WHAT IS REQUIRED: From the records below, pull each line that has "himg".

-*-

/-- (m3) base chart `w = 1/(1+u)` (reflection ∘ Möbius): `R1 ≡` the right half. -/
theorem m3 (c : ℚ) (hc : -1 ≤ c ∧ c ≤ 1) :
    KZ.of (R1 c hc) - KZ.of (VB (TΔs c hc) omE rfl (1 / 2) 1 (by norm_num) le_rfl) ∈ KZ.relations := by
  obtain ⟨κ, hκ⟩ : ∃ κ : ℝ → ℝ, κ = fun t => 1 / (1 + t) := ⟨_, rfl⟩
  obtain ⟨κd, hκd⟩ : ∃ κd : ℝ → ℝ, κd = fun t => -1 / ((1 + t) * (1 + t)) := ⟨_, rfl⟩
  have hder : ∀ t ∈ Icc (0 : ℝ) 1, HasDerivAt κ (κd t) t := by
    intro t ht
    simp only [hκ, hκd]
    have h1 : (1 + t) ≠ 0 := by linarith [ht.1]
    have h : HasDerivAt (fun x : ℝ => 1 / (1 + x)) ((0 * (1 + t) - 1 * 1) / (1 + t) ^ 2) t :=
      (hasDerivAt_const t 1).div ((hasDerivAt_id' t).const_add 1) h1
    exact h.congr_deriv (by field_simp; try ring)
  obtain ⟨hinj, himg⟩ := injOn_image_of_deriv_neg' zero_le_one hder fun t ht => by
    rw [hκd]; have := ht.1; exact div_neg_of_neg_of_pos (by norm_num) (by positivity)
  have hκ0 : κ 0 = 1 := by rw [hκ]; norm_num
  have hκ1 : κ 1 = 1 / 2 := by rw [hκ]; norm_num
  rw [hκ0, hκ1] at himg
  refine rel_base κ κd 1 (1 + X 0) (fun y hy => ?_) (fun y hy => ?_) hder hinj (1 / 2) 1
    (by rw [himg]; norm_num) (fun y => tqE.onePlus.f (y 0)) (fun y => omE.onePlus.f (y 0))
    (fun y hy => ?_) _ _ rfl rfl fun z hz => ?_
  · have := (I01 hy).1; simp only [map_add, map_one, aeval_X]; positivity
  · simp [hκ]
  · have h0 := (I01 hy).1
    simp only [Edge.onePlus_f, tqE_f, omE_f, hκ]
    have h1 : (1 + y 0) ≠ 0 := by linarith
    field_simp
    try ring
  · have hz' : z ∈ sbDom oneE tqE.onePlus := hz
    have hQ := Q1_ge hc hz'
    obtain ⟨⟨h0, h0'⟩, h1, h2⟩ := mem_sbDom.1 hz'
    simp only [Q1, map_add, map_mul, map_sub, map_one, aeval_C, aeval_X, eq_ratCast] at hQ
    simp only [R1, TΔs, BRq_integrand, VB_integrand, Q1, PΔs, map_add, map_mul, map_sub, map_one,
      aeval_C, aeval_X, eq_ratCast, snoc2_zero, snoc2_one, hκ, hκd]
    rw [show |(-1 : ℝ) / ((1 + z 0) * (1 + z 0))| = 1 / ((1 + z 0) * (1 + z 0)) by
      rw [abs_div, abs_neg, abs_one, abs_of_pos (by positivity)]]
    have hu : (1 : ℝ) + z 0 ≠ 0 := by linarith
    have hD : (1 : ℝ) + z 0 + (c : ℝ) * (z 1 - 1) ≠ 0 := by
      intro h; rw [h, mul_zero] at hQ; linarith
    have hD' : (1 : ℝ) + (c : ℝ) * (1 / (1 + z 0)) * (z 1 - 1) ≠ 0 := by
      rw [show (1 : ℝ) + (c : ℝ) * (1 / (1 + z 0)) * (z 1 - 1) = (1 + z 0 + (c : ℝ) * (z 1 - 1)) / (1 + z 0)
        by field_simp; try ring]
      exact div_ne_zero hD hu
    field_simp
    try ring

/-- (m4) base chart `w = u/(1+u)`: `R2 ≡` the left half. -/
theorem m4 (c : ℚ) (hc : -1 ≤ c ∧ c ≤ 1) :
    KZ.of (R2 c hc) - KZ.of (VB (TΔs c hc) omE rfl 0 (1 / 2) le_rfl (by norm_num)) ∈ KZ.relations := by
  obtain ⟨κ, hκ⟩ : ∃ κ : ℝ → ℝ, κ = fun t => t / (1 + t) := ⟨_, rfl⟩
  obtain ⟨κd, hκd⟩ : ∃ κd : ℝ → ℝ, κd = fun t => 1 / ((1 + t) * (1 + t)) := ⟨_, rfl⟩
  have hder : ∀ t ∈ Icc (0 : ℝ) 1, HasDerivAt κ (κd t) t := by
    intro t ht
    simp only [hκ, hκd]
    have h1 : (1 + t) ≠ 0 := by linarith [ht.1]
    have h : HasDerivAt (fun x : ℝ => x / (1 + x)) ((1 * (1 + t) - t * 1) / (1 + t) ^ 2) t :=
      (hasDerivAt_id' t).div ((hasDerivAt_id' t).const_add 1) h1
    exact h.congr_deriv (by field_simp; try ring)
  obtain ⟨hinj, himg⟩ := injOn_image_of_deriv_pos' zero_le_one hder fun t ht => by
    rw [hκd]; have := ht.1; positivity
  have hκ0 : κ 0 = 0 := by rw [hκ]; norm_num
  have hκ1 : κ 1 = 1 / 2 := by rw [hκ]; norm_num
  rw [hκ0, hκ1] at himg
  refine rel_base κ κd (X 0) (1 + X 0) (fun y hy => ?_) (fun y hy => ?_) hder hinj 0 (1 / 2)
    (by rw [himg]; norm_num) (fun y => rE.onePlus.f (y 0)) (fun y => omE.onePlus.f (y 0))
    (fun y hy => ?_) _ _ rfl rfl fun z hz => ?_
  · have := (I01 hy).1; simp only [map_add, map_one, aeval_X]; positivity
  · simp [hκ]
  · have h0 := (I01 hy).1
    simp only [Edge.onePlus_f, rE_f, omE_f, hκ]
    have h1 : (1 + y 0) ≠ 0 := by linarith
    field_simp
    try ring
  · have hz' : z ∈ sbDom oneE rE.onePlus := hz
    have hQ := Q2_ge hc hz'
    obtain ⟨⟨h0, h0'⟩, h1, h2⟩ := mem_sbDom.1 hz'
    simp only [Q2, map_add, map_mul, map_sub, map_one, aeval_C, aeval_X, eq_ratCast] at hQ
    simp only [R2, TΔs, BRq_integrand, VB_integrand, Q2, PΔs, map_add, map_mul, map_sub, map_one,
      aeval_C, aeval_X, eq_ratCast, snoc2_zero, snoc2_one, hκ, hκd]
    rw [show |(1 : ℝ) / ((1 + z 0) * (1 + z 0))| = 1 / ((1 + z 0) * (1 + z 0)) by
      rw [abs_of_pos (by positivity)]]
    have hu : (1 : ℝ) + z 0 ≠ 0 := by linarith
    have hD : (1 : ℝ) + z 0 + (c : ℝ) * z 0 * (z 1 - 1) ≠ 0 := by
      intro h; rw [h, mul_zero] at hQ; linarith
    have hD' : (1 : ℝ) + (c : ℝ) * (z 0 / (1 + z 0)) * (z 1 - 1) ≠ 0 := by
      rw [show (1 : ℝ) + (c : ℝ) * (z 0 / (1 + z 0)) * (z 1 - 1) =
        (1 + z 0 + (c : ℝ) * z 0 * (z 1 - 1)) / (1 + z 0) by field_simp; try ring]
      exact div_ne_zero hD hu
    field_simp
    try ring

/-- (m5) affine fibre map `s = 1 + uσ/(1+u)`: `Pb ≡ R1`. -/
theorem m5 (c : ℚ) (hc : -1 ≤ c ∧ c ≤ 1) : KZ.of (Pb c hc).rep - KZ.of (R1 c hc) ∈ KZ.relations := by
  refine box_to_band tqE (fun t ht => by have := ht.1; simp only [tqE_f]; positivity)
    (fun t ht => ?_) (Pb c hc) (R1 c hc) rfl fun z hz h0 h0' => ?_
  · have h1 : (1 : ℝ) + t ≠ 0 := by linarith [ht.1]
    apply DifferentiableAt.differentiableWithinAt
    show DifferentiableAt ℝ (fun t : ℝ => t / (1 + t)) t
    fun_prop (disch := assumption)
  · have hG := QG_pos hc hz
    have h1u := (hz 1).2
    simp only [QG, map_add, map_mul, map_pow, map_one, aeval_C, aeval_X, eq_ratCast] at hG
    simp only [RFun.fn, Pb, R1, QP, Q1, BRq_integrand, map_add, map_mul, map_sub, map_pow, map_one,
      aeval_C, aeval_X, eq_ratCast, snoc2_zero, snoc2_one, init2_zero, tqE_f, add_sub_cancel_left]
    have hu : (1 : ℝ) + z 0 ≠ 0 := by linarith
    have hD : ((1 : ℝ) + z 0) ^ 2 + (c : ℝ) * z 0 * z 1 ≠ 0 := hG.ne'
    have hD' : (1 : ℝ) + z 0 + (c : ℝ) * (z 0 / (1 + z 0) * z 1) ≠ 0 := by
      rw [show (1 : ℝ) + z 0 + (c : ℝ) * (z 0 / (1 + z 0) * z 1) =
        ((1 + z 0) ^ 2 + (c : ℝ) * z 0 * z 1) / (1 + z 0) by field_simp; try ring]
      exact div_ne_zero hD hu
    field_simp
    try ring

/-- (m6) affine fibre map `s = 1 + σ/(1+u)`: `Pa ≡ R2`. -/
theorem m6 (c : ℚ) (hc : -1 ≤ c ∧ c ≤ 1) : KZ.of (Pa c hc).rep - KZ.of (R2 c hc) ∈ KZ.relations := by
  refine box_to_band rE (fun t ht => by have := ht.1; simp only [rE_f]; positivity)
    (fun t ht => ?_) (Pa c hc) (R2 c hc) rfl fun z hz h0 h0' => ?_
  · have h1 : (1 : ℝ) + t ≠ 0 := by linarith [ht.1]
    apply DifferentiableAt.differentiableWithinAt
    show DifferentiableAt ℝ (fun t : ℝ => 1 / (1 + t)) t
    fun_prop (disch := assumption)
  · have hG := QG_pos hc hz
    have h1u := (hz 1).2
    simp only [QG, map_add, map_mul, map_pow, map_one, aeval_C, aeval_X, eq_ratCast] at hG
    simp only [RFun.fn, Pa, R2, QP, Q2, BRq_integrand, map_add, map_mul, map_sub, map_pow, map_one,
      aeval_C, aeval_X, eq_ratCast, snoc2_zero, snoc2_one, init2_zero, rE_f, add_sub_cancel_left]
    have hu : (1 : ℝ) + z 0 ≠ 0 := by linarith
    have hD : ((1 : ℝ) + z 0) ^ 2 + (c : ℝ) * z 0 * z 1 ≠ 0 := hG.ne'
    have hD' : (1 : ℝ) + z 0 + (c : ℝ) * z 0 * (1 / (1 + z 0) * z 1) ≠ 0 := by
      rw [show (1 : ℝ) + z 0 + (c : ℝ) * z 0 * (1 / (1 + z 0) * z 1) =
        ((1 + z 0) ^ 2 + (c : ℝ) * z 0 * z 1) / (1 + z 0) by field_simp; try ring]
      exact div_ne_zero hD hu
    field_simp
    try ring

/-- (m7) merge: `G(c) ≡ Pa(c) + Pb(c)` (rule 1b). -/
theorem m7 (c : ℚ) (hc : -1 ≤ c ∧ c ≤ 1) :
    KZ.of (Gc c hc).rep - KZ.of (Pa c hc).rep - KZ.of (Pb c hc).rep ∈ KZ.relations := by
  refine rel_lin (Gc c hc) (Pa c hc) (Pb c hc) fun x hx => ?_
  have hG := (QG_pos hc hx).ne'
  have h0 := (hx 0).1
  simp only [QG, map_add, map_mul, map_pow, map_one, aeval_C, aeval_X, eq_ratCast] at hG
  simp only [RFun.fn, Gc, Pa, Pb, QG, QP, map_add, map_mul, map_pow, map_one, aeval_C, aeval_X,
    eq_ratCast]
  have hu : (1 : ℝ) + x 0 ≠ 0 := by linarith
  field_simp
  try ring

-*-

RESPONSE TO THIS EXERCISE:
  obtain ⟨hinj, himg⟩ := injOn_image_of_deriv_neg' zero_le_one hder fun t ht => by
  rw [hκ0, hκ1] at himg
    (by rw [himg]; norm_num) (fun y => tqE.onePlus.f (y 0)) (fun y => omE.onePlus.f (y 0))
  obtain ⟨hinj, himg⟩ := injOn_image_of_deriv_pos' zero_le_one hder fun t ht => by
  rw [hκ0, hκ1] at himg
    (by rw [himg]; norm_num) (fun y => rE.onePlus.f (y 0)) (fun y => omE.onePlus.f (y 0))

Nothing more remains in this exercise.